Scheduling-Guided Automatic Processing of Massive Hyperspectral Image Classification on Cloud Computing Architectures

Zebin Wu,Jin Sun,Yi Zhang,Yaoqin Zhu,Jun Li,Antonio Plaza,Jón Atli Benediktsson,Zhihui Wei,Jon Atli Benediktsson
DOI: https://doi.org/10.1109/tcyb.2020.3026673
IF: 11.8
2021-07-01
IEEE Transactions on Cybernetics
Abstract:The large data volume and high algorithm complexity of hyperspectral image (HSI) problems have posed big challenges for efficient classification of massive HSI data repositories. Recently, cloud computing architectures have become more relevant to address the big computational challenges introduced in the HSI field. This article proposes an acceleration method for HSI classification that relies on scheduling metaheuristics to automatically and optimally distribute the workload of HSI applications across multiple computing resources on a cloud platform. By analyzing the procedure of a representative classification method, we first develop its distributed and parallel implementation based on the MapReduce mechanism on Apache Spark. The subtasks of the processing flow that can be processed in a distributed way are identified as divisible tasks. The optimal execution of this application on Spark is further formulated as a divisible scheduling framework that takes into account both task execution precedences and task divisibility when allocating the divisible and indivisible subtasks onto computing nodes. The formulated scheduling framework is an optimization procedure that searches for optimized task assignments and partition counts for divisible tasks. Two metaheuristic algorithms are developed to solve this divisible scheduling problem. The scheduling results provide an optimized solution to the automatic processing of HSI big data on clouds, improving the computational efficiency of HSI classification by exploring the parallelism during the parallel processing flow. Experimental results demonstrate that our scheduling-guided approach achieves remarkable speedups by facilitating the automatic processing of HSI classification on Spark, and is scalable to the increasing HSI data volume.
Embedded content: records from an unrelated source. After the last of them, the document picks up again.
import Summits.CriticalPhenomena.PercolationContinuityZ3.Theorems.PercNearOneGluingNoHeavyPcintMeanMemZ5M10Defs
import HarnessLib

/-!
# PCINT lane, kernel reduced-state B3m certificate `Z5M10` (bond, d = 5, memory τ = 10, kc = 4, 6192 state classes): row checks 7 (rows [6000, 6192))

Cell `prim-pcint`, seat `prim-pcint-2` (gen 4); memo `run/shared/lean/prim/pcint/REDUCTIONS.md` §B3m and HANDOFF ("B3m on reduced states").
Does NOT build on p205010.  Data for `BondK.le_criticalProb_of_checkRowsM` (`…PcintMeanMemKernelCert`): `p = 11520/100000`, chain
parameter `kc = 4`, `s̄ = 99335/100000` (`s̄²+p² ≥ 1`), `t̄ = 97620/100000` (`(1-p)(1+2p) ≤ t̄(1+p)`, `1-p ≤ s̄ t̄²`, `t̄ ≤ s̄²`), `t̄' = 98811/100000`
(`p² ≤ (t̄'-t̄)(1+p)`), mean corner-third unit `m̄ = 98216/100000 ≥ (t̄+t̄')/2`, `κ̄ = (100000²+99335²)/(2·100000²)`, `λ = 99999/100000`; Collatz–Wielandt
weights (scale 10⁹) from a power iteration (ρ ≈ 0.9995953), exact off-line max row ratio 0.9995952900 < λ.  Generated by
work/gen/gen_b3m_kernel.py (prim-pcint-2 gen 4 folder; copy in run/shared/lean/prim/pcint/prim-pcint-2/kernel/); the kernel re-checks every row.
-/

namespace Summit.CriticalPhenomena.PercolationContinuityZ3.Theorems.Pcint.MeanMemZ5M10

set_option maxHeartbeats 0 in
/-- Rows `[6000, 6100)` pass the check. [folklore] -/
theorem chk_6000 : WinK.allRange (BondK.checkRowM 10 4 5 6192 11520 99335 97620 98216 100000 99999 100000 MeanMemZ5M10.syms MeanMemZ5M10.tree) 6000 6100 = true :=
  WinK.allRange_of_allRangeB (fuel := 8) (lo := 6000) (len := 100) (by decide +kernel)

set_option maxHeartbeats 0 in
/-- Rows `[6100, 6192)` pass the check. [folklore] -/
theorem chk_6100 : WinK.allRange (BondK.checkRowM 10 4 5 6192 11520 99335 97620 98216 100000 99999 100000 MeanMemZ5M10.syms MeanMemZ5M10.tree) 6100 6192 = true :=
  WinK.allRange_of_allRangeB (fuel := 8) (lo := 6100) (len := 92) (by decide +kernel)

/-- Rows `[6000, 6192)` pass the check. [folklore] -/
theorem file_7 : WinK.allRange (BondK.checkRowM 10 4 5 6192 11520 99335 97620 98216 100000 99999 100000 MeanMemZ5M10.syms MeanMemZ5M10.tree) 6000 6192 = true := (WinK.allRange_split chk_6000 chk_6100)

end Summit.CriticalPhenomena.PercolationContinuityZ3.Theorems.Pcint.MeanMemZ5M10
automation & control systems,computer science, cybernetics, artificial intelligence
What problem does this paper attempt to address?
The problem that this paper attempts to solve is the big - data - processing challenges in hyperspectral image (HSI) classification. Specifically, due to the large amount of hyperspectral image data and high algorithm complexity, this brings huge challenges to efficient classification. To solve this problem, the author proposes an acceleration method based on the scheduling meta - heuristic algorithm for automatically and optimally allocating the workload of hyperspectral image applications on the cloud - computing architecture. By analyzing the processes of representative classification methods, first, its distributed and parallel implementation is developed on Apache Spark based on the MapReduce mechanism. Further, the optimal execution of this application on Spark is formalized as a divisible - scheduling framework, which takes into account the priority of task execution and the divisibility of tasks when allocating divisible and indivisible subtasks to computing nodes. Finally, this divisible - scheduling problem is solved through two meta - heuristic algorithms, providing optimized solutions to improve the computational efficiency of hyperspectral - image big - data processing on the cloud, especially in exploring the parallelism in the parallel - processing stream. In short, the core problem of the paper is to improve the processing efficiency of hyperspectral - image classification in the cloud - computing environment through optimizing the scheduling strategy, especially for the processing of large - scale data sets.